What is required —
A single number is expected: the count of lines in the records below that contain "model".

Material for this task —
▽

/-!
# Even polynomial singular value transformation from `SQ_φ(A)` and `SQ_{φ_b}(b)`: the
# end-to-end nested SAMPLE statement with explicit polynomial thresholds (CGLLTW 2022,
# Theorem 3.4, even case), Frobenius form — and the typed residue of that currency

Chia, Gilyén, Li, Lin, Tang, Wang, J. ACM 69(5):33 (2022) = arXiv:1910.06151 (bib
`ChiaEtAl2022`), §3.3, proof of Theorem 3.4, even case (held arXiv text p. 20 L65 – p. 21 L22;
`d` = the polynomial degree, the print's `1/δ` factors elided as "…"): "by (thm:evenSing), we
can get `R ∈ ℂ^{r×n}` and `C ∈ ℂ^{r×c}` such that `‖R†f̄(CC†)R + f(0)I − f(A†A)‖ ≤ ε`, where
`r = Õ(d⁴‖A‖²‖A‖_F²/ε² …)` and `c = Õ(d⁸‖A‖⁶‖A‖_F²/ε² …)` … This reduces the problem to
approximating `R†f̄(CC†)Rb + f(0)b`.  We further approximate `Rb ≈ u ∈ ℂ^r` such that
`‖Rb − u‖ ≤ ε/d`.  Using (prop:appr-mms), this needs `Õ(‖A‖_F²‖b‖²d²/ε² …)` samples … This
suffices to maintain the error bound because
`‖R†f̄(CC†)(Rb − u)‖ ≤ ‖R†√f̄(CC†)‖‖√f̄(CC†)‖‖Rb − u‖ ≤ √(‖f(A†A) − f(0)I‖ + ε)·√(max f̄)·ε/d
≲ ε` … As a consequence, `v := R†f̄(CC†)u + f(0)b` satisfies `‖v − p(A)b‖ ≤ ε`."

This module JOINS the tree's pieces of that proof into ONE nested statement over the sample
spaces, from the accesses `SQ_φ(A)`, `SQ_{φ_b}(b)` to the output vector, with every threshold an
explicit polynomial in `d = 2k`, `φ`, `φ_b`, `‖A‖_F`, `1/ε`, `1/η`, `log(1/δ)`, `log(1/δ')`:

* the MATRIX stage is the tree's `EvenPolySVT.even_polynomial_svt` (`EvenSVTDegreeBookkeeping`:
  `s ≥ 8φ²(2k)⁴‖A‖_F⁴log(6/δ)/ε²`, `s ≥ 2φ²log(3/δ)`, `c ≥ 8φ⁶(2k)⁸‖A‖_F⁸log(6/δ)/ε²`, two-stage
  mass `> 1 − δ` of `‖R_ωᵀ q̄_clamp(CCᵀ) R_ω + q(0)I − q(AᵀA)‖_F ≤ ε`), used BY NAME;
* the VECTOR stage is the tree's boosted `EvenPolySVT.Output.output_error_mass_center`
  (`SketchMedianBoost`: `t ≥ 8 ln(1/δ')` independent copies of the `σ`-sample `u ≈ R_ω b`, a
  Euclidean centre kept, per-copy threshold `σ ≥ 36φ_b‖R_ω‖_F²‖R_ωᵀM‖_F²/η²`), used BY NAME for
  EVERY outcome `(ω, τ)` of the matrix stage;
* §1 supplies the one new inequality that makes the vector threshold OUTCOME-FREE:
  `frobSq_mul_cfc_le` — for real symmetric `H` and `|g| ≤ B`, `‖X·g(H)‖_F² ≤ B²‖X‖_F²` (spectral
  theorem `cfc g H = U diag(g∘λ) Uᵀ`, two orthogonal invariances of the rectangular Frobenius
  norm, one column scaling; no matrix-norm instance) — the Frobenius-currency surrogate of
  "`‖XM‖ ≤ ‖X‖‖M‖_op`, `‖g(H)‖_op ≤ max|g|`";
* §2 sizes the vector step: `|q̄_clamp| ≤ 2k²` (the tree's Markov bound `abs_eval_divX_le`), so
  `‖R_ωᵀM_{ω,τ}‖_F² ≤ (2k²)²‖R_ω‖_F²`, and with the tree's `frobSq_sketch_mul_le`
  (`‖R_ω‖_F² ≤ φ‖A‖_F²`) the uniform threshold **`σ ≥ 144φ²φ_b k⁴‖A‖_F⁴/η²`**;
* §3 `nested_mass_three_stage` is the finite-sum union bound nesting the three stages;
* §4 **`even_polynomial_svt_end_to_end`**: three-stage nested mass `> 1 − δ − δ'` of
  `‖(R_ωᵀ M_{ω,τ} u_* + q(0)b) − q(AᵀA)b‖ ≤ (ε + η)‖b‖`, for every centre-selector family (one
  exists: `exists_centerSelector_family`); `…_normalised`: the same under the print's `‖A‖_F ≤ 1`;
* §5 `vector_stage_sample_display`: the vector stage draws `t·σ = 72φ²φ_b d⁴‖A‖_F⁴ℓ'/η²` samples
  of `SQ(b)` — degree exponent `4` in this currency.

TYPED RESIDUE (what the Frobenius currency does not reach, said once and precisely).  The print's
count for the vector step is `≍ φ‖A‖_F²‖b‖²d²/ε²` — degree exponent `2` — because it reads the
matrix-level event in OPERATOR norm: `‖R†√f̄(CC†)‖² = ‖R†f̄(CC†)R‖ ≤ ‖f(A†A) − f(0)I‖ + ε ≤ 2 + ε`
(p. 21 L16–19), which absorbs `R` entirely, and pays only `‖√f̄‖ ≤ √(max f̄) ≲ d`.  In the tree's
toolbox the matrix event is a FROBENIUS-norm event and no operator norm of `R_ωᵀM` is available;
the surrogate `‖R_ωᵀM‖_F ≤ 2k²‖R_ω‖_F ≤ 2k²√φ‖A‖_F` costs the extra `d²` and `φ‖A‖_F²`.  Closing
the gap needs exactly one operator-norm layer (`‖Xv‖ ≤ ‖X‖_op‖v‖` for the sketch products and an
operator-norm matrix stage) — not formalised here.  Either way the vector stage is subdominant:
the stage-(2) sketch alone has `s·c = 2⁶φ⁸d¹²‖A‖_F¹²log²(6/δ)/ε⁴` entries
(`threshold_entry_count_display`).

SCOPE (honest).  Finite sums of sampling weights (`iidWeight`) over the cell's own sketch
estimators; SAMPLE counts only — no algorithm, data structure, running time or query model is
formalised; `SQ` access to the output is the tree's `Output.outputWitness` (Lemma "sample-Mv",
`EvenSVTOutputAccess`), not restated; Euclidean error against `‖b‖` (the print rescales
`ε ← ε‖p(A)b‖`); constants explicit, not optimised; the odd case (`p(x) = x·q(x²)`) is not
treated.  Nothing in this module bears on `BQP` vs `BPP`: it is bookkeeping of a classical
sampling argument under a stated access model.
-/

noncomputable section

△

Worked solution —
2